── STUDY MATERIAL ──

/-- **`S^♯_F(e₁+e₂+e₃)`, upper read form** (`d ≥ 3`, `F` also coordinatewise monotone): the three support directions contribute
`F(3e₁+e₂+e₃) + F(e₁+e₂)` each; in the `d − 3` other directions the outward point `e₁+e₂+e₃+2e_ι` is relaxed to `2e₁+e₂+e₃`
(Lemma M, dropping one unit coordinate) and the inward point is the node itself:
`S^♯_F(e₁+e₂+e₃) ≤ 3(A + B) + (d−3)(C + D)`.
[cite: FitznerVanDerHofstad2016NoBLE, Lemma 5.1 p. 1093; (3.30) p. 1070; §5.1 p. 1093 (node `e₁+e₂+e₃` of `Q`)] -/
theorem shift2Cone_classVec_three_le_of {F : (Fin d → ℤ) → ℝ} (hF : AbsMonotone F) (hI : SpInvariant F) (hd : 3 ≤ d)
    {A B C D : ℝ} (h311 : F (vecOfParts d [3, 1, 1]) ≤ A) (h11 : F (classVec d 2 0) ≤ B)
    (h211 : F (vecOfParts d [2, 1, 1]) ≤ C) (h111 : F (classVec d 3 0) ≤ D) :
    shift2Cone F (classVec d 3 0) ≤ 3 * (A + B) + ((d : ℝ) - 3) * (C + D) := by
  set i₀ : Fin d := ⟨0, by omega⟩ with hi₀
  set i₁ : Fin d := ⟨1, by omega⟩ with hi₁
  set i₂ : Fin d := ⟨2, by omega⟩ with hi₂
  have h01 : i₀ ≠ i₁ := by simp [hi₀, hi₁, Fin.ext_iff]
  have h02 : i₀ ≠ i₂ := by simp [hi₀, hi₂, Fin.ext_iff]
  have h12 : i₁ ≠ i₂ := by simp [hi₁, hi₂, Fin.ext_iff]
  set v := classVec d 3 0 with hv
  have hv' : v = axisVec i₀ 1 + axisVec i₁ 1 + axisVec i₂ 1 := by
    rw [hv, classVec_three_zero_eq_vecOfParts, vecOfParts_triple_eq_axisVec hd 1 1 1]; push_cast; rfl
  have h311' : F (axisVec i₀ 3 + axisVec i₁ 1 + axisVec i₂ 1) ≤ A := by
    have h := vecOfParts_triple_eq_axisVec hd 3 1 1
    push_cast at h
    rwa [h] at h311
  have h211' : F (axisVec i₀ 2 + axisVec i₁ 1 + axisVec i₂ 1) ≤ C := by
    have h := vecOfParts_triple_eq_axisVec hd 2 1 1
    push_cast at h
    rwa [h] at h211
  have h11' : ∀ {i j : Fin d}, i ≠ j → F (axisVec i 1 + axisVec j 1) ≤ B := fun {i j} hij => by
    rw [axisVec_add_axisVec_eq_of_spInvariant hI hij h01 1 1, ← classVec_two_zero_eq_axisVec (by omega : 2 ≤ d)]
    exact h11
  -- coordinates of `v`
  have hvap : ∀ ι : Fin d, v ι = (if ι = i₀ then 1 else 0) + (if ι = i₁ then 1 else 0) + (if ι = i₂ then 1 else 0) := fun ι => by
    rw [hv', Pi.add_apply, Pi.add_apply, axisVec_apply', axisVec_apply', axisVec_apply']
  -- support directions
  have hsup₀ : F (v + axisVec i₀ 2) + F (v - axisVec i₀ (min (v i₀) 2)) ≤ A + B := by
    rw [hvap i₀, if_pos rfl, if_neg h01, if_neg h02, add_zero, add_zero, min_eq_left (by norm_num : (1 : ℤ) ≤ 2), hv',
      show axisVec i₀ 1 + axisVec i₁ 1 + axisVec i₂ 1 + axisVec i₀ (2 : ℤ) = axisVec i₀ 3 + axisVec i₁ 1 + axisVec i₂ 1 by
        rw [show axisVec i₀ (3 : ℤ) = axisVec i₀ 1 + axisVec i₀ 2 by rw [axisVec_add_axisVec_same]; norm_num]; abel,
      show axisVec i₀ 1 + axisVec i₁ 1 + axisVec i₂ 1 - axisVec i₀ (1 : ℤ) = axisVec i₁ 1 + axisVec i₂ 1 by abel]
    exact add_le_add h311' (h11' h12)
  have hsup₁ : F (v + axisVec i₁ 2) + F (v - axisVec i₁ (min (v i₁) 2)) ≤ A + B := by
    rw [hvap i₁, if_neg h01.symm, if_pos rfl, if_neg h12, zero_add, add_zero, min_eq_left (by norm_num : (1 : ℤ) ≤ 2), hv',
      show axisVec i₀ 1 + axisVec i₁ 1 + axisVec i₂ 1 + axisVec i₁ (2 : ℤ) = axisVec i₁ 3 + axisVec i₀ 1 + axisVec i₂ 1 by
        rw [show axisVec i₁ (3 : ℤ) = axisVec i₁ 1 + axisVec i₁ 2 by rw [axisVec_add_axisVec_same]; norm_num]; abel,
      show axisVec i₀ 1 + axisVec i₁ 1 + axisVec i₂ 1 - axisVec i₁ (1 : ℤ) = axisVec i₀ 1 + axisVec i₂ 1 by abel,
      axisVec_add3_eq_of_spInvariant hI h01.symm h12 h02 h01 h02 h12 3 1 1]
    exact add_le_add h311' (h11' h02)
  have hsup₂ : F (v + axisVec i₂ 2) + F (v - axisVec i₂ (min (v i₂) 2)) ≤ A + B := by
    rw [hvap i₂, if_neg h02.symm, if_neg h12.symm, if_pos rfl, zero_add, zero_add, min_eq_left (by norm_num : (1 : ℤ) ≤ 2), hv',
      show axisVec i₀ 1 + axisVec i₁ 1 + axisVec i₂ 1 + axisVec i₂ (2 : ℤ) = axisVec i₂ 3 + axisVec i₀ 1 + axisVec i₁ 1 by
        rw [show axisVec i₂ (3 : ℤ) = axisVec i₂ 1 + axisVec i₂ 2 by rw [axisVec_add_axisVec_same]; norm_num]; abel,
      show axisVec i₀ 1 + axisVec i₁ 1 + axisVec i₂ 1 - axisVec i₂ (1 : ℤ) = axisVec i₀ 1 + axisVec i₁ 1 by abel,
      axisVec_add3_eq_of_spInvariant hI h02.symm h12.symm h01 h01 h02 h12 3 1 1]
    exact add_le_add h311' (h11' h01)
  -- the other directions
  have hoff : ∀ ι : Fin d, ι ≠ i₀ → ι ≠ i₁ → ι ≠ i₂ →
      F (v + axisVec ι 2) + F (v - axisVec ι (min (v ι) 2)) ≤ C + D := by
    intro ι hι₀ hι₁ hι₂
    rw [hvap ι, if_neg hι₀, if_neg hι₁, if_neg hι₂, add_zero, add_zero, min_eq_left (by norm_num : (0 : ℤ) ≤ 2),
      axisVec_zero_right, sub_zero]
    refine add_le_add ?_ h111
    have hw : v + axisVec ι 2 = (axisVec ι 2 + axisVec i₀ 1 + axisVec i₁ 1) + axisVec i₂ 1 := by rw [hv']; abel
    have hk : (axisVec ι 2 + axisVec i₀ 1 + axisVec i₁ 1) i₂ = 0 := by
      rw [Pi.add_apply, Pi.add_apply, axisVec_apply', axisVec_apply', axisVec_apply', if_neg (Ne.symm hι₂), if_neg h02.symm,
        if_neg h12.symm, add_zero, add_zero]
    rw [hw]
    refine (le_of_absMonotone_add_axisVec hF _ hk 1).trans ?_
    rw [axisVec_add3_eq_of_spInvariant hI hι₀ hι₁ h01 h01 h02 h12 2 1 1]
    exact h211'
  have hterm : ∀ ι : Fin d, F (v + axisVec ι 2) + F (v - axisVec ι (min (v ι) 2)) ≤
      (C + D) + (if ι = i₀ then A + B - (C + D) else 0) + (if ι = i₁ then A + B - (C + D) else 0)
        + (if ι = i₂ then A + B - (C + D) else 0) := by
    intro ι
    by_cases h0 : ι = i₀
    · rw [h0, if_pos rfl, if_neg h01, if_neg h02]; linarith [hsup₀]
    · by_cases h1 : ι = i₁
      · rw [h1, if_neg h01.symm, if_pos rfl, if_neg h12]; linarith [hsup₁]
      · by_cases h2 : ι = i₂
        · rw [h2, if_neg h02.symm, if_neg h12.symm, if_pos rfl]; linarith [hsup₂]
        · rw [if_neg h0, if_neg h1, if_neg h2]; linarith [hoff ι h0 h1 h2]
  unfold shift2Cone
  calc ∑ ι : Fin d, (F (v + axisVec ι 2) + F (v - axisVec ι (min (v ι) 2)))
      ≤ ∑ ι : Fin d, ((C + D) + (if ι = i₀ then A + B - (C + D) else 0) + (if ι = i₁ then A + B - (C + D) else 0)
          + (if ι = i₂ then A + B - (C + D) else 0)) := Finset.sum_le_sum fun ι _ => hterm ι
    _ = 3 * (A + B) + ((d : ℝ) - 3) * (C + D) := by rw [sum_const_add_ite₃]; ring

───
── STUDY MATERIAL ──

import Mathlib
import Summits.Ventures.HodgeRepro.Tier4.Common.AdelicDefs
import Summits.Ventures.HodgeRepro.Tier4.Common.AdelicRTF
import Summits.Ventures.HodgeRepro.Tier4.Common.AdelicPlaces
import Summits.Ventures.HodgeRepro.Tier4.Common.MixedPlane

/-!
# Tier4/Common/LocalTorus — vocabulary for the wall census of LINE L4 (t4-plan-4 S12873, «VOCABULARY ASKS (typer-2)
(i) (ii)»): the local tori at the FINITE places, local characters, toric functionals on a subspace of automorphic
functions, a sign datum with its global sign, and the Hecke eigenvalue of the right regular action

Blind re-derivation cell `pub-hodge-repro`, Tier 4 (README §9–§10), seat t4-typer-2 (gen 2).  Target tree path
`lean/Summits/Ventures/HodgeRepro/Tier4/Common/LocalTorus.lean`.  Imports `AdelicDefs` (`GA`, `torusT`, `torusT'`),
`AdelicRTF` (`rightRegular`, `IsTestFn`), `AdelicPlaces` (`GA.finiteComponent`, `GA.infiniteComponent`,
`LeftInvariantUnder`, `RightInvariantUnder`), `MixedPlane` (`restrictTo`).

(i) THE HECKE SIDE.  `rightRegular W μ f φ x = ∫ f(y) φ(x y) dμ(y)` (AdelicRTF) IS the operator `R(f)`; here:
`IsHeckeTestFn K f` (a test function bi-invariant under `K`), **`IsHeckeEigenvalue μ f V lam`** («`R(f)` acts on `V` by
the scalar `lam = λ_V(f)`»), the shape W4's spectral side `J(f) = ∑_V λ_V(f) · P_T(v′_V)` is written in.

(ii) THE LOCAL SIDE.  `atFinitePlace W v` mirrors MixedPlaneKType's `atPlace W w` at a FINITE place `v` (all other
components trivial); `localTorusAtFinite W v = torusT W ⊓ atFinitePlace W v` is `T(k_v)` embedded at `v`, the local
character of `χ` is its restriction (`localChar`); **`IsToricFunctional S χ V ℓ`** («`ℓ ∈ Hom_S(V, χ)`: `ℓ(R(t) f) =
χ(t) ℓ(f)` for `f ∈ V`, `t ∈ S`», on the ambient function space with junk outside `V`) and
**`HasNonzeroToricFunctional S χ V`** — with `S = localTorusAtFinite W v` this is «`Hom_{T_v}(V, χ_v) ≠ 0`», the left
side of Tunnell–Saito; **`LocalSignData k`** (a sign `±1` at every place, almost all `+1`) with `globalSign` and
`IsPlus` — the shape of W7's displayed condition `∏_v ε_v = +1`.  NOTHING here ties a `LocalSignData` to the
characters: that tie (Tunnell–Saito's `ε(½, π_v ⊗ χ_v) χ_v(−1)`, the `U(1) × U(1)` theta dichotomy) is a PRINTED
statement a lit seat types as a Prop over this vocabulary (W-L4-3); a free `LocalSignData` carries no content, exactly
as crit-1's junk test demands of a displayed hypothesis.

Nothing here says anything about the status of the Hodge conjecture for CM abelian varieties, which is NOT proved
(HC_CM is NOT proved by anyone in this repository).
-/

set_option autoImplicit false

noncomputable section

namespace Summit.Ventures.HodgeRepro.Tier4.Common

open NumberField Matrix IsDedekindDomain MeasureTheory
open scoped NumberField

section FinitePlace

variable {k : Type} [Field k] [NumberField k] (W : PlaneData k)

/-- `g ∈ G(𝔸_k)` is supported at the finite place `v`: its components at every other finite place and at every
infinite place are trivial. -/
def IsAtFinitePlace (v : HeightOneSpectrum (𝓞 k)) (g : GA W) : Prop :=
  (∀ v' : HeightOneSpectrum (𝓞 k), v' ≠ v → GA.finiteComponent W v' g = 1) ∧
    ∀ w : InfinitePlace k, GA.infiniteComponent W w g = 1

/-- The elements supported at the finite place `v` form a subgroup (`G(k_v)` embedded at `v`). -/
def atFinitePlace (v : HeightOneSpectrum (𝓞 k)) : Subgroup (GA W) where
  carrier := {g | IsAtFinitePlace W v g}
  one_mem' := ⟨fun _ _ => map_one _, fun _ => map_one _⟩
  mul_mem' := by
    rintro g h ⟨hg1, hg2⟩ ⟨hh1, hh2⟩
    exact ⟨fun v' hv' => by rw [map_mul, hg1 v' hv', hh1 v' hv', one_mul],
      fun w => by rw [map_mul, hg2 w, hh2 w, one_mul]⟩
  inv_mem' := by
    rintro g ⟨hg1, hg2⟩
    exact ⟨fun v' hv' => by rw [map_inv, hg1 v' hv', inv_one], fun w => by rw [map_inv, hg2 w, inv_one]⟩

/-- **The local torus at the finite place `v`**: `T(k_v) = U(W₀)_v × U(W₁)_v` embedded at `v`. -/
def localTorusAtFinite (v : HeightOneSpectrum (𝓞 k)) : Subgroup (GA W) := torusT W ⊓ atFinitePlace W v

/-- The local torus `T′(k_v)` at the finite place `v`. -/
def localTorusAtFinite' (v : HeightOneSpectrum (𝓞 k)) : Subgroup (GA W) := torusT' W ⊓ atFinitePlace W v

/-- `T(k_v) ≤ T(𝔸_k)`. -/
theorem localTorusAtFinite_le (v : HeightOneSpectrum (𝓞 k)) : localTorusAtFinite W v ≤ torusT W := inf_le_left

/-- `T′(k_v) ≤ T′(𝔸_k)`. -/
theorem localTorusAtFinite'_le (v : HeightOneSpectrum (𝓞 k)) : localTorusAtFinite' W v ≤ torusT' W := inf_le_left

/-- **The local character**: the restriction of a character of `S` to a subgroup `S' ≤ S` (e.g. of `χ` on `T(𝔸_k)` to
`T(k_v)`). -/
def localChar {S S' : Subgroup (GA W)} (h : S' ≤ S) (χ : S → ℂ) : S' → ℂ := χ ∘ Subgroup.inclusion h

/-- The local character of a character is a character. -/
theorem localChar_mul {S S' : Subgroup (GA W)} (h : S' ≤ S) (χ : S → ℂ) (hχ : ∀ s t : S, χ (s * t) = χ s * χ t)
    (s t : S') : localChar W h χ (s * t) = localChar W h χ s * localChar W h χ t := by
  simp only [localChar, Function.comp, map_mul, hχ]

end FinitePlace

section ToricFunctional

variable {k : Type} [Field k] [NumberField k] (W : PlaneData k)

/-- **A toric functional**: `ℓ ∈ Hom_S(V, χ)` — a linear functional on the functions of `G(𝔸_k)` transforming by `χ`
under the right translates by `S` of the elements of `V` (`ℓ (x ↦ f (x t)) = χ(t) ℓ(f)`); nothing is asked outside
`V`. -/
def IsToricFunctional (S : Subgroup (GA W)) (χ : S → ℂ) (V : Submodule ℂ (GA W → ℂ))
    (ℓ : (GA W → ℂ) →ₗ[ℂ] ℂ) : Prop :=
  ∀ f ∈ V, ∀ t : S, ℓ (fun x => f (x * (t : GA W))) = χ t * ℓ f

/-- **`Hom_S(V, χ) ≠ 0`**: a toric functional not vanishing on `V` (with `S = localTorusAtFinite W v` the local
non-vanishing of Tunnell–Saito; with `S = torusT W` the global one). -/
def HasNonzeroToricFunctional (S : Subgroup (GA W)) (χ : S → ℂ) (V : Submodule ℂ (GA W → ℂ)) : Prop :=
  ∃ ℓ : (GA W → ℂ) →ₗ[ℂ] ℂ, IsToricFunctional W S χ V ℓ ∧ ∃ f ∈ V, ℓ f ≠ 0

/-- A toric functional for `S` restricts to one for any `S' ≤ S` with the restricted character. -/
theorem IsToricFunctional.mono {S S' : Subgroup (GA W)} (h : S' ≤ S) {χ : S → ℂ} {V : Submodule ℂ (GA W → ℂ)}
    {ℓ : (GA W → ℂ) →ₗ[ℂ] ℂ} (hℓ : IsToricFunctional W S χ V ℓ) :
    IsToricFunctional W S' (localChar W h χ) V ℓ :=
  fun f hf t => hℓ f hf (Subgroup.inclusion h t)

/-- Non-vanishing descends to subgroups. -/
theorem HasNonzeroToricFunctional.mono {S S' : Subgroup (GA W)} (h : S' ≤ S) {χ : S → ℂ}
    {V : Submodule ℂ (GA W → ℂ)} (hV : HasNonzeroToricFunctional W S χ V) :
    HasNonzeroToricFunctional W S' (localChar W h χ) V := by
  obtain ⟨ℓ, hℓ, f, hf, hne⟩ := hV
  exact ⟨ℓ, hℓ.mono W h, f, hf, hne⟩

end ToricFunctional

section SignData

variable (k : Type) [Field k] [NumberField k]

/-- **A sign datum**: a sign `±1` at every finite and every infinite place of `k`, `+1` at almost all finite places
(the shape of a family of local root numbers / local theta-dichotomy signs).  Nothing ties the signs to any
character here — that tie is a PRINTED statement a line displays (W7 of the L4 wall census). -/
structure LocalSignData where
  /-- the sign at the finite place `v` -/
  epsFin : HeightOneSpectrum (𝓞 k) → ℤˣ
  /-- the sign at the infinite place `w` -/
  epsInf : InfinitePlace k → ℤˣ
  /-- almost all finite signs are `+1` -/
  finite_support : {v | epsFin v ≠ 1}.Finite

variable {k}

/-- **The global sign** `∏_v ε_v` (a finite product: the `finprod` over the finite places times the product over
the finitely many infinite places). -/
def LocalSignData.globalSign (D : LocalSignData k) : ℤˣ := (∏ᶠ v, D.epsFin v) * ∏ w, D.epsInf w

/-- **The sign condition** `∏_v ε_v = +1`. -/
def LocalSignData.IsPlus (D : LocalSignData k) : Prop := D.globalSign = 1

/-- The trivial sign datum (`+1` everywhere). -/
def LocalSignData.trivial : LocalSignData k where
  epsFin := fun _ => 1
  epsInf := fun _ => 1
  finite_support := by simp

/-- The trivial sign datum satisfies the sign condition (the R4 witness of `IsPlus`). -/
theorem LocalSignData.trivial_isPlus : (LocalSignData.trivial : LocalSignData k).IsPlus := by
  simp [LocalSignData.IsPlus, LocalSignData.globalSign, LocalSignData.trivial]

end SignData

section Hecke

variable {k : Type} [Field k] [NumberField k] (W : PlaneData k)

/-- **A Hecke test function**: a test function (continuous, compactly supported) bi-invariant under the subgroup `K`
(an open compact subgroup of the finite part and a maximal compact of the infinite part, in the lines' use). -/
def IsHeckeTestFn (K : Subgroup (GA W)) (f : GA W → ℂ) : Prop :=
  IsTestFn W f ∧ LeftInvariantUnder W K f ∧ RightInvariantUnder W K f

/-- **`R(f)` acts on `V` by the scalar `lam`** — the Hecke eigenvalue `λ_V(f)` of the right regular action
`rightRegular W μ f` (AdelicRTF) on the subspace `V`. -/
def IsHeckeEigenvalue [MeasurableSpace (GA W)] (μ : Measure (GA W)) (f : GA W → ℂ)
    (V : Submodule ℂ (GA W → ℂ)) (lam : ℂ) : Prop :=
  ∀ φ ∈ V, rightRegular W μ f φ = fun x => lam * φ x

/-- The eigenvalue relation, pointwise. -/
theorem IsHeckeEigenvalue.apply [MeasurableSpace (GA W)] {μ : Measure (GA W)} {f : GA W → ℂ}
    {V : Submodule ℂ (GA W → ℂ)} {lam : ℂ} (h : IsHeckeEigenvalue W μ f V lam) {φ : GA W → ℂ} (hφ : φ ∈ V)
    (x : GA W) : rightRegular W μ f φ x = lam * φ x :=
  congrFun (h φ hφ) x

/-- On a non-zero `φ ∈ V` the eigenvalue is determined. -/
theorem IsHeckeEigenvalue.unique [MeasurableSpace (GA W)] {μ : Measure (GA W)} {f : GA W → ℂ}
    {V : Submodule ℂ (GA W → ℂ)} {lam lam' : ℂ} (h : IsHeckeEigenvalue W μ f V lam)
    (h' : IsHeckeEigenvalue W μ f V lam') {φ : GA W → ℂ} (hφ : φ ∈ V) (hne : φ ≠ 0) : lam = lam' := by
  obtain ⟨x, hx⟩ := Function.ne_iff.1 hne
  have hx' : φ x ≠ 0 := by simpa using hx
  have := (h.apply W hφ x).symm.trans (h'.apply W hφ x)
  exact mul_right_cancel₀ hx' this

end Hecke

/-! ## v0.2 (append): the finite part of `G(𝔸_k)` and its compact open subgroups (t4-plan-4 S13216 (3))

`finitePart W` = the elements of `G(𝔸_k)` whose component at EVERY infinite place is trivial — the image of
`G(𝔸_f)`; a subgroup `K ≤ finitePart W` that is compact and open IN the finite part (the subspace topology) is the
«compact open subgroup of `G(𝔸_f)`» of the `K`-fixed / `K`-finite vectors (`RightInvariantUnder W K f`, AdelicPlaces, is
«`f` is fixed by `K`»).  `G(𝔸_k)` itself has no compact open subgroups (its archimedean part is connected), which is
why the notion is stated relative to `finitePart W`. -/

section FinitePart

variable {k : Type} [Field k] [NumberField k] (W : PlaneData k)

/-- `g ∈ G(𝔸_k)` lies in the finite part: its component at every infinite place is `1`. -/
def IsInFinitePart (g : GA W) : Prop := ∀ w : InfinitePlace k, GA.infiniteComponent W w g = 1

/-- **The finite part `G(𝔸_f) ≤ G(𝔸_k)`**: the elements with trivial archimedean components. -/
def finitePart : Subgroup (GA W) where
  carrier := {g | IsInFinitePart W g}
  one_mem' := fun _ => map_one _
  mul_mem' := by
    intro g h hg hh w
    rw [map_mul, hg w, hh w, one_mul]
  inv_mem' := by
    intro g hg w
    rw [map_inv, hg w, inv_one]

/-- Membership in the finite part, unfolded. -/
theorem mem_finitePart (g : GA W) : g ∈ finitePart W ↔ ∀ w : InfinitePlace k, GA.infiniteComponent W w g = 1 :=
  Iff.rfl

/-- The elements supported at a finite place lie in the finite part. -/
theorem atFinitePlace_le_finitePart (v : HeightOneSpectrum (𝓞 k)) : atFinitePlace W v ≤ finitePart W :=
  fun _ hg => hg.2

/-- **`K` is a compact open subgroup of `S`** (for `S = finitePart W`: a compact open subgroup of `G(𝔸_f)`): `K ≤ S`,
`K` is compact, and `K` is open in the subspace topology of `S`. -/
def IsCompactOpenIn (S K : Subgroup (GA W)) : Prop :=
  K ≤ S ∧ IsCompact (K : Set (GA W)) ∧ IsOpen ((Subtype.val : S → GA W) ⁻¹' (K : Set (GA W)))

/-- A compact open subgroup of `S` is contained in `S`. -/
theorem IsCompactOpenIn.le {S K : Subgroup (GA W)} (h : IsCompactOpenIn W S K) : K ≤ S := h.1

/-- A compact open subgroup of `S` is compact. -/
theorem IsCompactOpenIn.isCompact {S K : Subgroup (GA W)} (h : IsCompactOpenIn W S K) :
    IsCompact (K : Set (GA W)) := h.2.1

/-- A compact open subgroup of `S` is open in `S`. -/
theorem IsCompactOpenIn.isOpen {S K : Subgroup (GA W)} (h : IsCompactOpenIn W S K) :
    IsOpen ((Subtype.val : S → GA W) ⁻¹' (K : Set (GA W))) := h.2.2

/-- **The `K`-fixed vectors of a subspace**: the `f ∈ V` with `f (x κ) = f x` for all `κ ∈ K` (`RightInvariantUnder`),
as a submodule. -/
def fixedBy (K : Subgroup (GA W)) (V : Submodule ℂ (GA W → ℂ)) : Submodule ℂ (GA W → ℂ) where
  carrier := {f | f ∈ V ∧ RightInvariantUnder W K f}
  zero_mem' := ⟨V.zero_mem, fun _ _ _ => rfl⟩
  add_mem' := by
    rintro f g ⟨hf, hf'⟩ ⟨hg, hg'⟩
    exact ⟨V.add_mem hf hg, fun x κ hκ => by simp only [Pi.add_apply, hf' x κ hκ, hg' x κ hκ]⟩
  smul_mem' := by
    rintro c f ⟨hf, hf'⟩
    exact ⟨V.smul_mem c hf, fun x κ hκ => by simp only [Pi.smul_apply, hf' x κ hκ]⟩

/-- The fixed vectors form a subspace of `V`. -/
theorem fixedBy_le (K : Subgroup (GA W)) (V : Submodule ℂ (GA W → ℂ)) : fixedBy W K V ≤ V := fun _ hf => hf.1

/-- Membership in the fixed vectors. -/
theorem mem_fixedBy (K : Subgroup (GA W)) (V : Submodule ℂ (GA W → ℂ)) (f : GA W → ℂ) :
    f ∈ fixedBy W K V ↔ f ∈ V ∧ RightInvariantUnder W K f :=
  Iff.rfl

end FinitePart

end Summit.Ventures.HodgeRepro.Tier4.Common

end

───

» **EXERCISE DESCRIPTION**
The entries above hold a line with "rintro g ⟨hg1, hg2⟩" and a later line with "t) = χ s * χ t)". Write out exactly those lines and all lines between, nothing more.

» **SOLUTION FOR THIS TASK**
    rintro g ⟨hg1, hg2⟩
    exact ⟨fun v' hv' => by rw [map_inv, hg1 v' hv', inv_one], fun w => by rw [map_inv, hg2 w, inv_one]⟩

/-- **The local torus at the finite place `v`**: `T(k_v) = U(W₀)_v × U(W₁)_v` embedded at `v`. -/
def localTorusAtFinite (v : HeightOneSpectrum (𝓞 k)) : Subgroup (GA W) := torusT W ⊓ atFinitePlace W v

/-- The local torus `T′(k_v)` at the finite place `v`. -/
def localTorusAtFinite' (v : HeightOneSpectrum (𝓞 k)) : Subgroup (GA W) := torusT' W ⊓ atFinitePlace W v

/-- `T(k_v) ≤ T(𝔸_k)`. -/
theorem localTorusAtFinite_le (v : HeightOneSpectrum (𝓞 k)) : localTorusAtFinite W v ≤ torusT W := inf_le_left

/-- `T′(k_v) ≤ T′(𝔸_k)`. -/
theorem localTorusAtFinite'_le (v : HeightOneSpectrum (𝓞 k)) : localTorusAtFinite' W v ≤ torusT' W := inf_le_left

/-- **The local character**: the restriction of a character of `S` to a subgroup `S' ≤ S` (e.g. of `χ` on `T(𝔸_k)` to
`T(k_v)`). -/
def localChar {S S' : Subgroup (GA W)} (h : S' ≤ S) (χ : S → ℂ) : S' → ℂ := χ ∘ Subgroup.inclusion h

/-- The local character of a character is a character. -/
theorem localChar_mul {S S' : Subgroup (GA W)} (h : S' ≤ S) (χ : S → ℂ) (hχ : ∀ s t : S, χ (s * t) = χ s * χ t)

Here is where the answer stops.